ASSIGNED TASK :: Return exactly the span of lines in the following data that opens with the line containing "(byte-identical copy of" and closes with the line containing "type], L-algebraic, off". Include nothing else.

DATA SECTION ::
——

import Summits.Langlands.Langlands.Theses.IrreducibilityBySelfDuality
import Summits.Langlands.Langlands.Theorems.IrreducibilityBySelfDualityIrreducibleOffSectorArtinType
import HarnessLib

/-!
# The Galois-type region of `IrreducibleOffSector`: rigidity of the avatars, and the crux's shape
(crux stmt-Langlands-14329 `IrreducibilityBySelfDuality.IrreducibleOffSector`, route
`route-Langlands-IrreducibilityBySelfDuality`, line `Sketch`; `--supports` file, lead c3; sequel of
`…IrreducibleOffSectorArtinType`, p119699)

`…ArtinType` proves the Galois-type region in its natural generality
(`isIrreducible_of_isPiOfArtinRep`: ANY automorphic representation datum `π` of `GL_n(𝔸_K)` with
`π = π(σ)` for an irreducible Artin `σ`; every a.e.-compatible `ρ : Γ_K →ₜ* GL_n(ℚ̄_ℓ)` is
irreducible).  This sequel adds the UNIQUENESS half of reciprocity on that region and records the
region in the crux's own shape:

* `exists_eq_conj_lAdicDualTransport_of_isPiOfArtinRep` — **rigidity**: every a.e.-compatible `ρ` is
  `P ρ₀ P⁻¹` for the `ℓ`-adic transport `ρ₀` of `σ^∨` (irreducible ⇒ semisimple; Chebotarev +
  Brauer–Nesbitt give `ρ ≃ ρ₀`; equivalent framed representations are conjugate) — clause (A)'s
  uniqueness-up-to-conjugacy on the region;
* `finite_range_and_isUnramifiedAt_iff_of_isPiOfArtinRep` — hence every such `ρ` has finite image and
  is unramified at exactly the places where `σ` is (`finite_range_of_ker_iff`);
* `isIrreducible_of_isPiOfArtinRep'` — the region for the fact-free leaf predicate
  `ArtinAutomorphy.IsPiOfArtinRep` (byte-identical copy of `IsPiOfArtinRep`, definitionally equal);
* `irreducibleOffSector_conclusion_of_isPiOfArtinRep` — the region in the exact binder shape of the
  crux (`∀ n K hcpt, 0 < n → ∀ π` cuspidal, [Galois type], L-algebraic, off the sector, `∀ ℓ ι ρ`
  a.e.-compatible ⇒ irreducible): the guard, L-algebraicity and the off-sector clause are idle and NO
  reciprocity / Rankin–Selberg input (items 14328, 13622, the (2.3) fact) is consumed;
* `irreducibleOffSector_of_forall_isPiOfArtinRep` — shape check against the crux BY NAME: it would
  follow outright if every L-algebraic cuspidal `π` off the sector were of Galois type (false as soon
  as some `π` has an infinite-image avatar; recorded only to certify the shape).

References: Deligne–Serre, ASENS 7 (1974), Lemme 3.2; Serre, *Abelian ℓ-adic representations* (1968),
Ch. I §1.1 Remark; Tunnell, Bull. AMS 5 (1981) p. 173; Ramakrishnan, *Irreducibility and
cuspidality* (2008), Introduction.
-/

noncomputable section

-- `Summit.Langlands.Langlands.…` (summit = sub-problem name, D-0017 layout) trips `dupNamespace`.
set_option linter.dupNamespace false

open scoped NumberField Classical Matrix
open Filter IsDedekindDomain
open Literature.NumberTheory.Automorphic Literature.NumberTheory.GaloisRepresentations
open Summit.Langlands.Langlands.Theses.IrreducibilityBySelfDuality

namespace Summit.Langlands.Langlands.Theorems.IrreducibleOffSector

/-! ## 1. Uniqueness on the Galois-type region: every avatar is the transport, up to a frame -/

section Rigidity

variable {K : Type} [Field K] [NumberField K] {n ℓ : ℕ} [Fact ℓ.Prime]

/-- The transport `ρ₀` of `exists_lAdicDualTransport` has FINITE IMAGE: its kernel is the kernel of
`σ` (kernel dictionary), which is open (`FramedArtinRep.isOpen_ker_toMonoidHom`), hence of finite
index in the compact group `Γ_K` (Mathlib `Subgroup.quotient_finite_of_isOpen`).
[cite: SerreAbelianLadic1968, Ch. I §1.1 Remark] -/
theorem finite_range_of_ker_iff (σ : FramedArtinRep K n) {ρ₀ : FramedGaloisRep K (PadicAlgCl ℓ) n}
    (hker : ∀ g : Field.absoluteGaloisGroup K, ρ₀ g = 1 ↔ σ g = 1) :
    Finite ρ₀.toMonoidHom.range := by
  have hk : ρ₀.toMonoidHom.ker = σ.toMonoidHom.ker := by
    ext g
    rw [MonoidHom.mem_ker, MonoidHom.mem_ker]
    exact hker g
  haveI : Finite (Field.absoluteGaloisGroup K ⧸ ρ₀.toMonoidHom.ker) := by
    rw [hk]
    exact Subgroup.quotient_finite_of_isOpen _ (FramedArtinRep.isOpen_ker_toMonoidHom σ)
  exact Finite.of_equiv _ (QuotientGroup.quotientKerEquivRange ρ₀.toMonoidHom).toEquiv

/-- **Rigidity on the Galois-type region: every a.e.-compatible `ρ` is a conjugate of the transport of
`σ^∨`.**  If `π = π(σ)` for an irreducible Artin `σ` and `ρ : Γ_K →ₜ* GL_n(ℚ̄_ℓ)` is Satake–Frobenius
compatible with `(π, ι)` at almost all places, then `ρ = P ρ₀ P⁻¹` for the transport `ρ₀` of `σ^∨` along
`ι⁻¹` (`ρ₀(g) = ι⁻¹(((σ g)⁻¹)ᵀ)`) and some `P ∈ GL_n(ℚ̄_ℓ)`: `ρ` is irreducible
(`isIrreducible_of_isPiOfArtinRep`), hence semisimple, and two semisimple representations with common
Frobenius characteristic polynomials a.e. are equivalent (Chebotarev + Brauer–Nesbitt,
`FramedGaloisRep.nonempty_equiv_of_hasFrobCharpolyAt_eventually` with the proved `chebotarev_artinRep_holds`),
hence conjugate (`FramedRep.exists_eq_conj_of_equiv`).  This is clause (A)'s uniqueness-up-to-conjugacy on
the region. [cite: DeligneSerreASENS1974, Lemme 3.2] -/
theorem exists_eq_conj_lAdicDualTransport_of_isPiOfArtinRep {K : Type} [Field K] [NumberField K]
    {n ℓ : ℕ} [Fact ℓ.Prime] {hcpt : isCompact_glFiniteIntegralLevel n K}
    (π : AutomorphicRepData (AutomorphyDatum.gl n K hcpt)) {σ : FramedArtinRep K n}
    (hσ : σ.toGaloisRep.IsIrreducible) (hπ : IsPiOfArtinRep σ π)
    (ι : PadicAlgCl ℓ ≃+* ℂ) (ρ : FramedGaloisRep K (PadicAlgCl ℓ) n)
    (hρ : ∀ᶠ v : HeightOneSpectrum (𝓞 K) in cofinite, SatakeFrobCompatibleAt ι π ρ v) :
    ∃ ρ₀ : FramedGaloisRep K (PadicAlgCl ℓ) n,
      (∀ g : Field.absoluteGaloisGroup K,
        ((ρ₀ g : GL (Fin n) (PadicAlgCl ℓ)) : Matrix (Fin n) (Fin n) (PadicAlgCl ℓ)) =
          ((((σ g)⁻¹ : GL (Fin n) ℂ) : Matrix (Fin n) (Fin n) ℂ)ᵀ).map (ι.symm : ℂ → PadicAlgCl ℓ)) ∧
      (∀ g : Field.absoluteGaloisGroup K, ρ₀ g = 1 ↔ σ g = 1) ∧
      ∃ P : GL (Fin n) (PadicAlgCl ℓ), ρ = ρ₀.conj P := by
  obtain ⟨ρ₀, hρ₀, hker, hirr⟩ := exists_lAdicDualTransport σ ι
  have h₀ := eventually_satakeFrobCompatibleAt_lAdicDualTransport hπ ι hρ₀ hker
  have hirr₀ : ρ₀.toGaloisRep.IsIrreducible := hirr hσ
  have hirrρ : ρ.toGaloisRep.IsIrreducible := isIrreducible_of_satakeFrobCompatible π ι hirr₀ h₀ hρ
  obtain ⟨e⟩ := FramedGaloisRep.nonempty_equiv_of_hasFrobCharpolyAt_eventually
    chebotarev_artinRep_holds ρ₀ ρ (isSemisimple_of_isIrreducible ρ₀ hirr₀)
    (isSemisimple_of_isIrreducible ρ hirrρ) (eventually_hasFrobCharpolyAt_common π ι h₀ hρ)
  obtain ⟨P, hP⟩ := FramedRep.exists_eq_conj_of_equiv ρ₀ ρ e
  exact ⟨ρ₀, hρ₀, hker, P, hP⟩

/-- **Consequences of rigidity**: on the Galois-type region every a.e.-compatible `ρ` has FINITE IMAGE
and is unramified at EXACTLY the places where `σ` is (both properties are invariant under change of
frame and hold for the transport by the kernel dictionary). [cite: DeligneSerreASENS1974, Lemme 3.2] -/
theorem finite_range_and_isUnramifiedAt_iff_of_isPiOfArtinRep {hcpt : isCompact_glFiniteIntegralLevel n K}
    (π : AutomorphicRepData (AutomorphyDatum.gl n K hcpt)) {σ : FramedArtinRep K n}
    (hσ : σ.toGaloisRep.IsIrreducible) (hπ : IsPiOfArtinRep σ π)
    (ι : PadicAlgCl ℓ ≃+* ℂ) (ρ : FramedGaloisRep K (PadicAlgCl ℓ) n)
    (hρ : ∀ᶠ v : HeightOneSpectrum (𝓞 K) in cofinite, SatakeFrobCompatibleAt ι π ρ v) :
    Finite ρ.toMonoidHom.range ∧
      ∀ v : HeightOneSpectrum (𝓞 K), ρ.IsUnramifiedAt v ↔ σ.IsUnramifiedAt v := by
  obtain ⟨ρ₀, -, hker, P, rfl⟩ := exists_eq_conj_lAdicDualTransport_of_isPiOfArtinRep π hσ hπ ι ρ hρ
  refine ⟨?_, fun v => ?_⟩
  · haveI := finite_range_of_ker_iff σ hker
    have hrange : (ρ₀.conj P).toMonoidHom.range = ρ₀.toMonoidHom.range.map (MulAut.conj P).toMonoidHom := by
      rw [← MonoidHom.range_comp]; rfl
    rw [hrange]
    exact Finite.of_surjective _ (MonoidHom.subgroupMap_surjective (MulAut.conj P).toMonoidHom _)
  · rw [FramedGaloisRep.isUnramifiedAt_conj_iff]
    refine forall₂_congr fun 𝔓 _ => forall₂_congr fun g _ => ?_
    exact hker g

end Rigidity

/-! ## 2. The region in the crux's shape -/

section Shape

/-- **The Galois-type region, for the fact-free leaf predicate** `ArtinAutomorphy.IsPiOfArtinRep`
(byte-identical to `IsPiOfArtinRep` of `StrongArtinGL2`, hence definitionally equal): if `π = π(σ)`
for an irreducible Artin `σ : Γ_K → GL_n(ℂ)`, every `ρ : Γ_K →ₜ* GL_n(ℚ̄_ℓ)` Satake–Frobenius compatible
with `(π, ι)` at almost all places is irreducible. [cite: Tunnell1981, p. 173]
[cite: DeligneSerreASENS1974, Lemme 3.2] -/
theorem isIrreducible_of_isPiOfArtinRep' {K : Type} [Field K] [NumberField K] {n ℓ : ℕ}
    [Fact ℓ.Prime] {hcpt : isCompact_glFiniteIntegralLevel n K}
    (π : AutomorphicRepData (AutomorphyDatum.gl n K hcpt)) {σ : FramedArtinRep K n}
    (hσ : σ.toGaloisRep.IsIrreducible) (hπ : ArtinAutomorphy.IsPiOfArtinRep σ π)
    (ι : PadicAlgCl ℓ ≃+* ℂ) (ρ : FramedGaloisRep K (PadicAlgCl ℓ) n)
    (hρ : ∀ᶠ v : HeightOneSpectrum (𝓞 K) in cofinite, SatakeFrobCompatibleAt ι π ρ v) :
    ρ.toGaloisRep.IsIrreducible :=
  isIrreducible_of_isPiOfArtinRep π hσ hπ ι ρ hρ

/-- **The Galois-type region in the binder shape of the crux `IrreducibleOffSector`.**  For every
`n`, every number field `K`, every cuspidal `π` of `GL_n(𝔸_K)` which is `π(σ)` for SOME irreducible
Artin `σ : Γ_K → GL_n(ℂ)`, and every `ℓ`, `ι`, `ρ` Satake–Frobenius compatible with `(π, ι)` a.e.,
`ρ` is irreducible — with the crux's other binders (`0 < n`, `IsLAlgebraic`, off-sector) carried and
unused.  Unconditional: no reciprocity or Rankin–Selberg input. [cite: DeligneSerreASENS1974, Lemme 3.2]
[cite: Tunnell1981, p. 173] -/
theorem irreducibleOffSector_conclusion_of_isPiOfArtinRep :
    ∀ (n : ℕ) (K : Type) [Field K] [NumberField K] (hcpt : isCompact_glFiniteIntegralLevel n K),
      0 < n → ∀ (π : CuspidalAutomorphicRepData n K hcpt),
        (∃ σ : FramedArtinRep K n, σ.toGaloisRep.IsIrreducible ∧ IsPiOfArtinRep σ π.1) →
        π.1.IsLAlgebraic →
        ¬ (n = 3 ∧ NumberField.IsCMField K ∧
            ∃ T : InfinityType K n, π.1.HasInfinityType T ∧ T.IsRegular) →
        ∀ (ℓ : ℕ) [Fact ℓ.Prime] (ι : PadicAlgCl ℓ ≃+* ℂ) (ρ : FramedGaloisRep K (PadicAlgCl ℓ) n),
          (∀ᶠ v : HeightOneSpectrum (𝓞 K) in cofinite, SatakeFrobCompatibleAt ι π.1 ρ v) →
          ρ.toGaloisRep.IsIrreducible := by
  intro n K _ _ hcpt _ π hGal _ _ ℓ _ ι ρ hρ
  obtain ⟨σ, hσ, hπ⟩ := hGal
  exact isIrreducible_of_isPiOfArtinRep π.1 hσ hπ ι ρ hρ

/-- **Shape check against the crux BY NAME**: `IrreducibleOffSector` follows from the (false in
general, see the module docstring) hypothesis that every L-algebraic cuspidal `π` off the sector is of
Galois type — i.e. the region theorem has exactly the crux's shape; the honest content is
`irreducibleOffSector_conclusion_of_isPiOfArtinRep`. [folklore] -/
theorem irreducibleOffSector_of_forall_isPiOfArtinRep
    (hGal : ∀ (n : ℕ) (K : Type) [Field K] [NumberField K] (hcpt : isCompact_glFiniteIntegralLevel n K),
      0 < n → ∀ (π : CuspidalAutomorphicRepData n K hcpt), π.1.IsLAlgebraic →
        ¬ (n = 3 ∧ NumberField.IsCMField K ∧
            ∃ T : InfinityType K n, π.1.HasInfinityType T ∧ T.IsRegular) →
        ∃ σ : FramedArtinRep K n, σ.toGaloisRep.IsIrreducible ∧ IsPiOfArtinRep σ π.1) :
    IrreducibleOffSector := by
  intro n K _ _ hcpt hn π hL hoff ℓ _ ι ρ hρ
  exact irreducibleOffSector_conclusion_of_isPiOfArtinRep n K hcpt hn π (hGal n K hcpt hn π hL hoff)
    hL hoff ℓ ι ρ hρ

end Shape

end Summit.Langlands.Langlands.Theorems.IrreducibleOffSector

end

——

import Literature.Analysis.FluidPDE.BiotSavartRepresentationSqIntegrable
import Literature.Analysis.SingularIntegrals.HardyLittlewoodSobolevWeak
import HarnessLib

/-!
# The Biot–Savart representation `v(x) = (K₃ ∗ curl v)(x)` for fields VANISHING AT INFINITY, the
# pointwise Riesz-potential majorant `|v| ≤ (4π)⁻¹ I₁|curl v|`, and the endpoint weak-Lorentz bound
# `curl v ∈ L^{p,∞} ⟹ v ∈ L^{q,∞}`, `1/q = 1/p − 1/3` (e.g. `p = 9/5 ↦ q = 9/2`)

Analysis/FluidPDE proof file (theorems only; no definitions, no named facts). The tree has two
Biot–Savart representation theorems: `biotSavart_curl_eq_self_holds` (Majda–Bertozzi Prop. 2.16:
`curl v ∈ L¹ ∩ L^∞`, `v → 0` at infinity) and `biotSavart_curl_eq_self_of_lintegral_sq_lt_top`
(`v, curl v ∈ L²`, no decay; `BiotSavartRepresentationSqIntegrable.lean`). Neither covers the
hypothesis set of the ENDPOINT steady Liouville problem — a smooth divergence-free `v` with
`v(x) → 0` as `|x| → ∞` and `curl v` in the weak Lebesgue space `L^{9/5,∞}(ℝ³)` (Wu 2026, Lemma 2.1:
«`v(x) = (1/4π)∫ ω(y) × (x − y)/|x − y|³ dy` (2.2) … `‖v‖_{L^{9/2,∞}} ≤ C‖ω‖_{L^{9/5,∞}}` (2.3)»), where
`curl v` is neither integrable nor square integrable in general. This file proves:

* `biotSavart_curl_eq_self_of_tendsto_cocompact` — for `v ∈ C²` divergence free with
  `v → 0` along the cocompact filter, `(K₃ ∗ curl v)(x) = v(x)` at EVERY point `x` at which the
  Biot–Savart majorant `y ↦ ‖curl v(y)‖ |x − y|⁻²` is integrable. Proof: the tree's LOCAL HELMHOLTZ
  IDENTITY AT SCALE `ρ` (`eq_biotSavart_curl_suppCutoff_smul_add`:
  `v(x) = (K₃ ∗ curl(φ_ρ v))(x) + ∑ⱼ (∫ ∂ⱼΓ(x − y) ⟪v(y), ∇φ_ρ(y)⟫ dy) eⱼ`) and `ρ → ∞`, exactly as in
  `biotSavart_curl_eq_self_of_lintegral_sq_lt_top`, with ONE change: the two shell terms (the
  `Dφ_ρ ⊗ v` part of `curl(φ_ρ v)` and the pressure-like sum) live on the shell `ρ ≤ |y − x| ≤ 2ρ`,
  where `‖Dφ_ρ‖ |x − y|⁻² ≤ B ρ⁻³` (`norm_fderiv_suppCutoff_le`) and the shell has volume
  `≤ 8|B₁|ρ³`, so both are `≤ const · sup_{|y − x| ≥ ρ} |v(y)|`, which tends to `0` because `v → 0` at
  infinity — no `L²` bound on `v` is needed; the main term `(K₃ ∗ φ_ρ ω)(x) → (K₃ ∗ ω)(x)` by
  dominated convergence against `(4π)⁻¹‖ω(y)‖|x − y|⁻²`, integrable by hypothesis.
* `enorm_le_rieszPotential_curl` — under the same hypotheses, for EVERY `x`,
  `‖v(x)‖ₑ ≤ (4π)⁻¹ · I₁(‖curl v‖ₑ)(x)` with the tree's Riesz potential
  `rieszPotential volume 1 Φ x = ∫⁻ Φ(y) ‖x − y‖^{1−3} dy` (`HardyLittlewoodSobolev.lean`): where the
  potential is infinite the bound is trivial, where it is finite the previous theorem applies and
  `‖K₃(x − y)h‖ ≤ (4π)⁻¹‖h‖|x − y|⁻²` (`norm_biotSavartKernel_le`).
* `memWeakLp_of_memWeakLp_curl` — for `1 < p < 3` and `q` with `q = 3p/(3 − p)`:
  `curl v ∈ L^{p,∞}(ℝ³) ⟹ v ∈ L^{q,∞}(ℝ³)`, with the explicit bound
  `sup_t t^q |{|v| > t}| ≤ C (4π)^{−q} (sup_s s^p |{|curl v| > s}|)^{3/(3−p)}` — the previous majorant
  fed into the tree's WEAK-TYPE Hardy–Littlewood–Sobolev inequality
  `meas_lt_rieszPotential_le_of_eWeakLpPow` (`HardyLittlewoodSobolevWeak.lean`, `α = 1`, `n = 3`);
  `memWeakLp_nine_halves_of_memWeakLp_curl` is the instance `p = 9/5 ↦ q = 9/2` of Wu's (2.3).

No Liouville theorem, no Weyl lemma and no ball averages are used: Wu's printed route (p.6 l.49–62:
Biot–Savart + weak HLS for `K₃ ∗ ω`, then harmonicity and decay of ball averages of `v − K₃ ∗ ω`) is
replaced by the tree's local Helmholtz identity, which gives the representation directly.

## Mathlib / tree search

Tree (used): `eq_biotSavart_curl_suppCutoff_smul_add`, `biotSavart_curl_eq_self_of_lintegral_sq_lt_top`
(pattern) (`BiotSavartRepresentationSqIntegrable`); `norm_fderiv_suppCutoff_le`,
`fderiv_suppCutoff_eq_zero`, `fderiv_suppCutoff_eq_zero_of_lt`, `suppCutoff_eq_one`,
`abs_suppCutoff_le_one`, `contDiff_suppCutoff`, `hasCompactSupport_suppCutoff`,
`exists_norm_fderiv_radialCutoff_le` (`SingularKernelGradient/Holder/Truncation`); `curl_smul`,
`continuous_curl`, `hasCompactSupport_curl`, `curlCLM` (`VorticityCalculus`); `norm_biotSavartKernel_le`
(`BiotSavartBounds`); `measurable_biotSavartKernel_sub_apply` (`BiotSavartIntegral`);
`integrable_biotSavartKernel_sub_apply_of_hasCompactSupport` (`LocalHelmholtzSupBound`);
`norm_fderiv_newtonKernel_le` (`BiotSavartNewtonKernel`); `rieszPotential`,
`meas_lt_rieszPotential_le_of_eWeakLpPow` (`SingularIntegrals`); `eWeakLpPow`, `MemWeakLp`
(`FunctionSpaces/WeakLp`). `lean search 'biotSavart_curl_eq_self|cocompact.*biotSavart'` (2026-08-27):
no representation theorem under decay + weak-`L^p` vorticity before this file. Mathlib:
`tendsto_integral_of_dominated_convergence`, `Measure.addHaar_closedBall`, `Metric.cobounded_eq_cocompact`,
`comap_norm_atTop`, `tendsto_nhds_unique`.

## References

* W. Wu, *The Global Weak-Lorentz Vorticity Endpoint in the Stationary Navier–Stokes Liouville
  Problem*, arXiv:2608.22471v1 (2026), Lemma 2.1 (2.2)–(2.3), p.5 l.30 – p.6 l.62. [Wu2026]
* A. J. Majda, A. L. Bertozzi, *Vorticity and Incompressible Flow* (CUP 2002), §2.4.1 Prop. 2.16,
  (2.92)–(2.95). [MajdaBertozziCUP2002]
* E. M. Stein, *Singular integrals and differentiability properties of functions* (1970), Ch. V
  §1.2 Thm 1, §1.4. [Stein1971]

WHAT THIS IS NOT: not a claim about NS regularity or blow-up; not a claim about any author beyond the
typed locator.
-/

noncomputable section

——

EXPECTED ANSWER ::
  `ArtinAutomorphy.IsPiOfArtinRep` (byte-identical copy of `IsPiOfArtinRep`, definitionally equal);
* `irreducibleOffSector_conclusion_of_isPiOfArtinRep` — the region in the exact binder shape of the
  crux (`∀ n K hcpt, 0 < n → ∀ π` cuspidal, [Galois type], L-algebraic, off the sector, `∀ ℓ ι ρ`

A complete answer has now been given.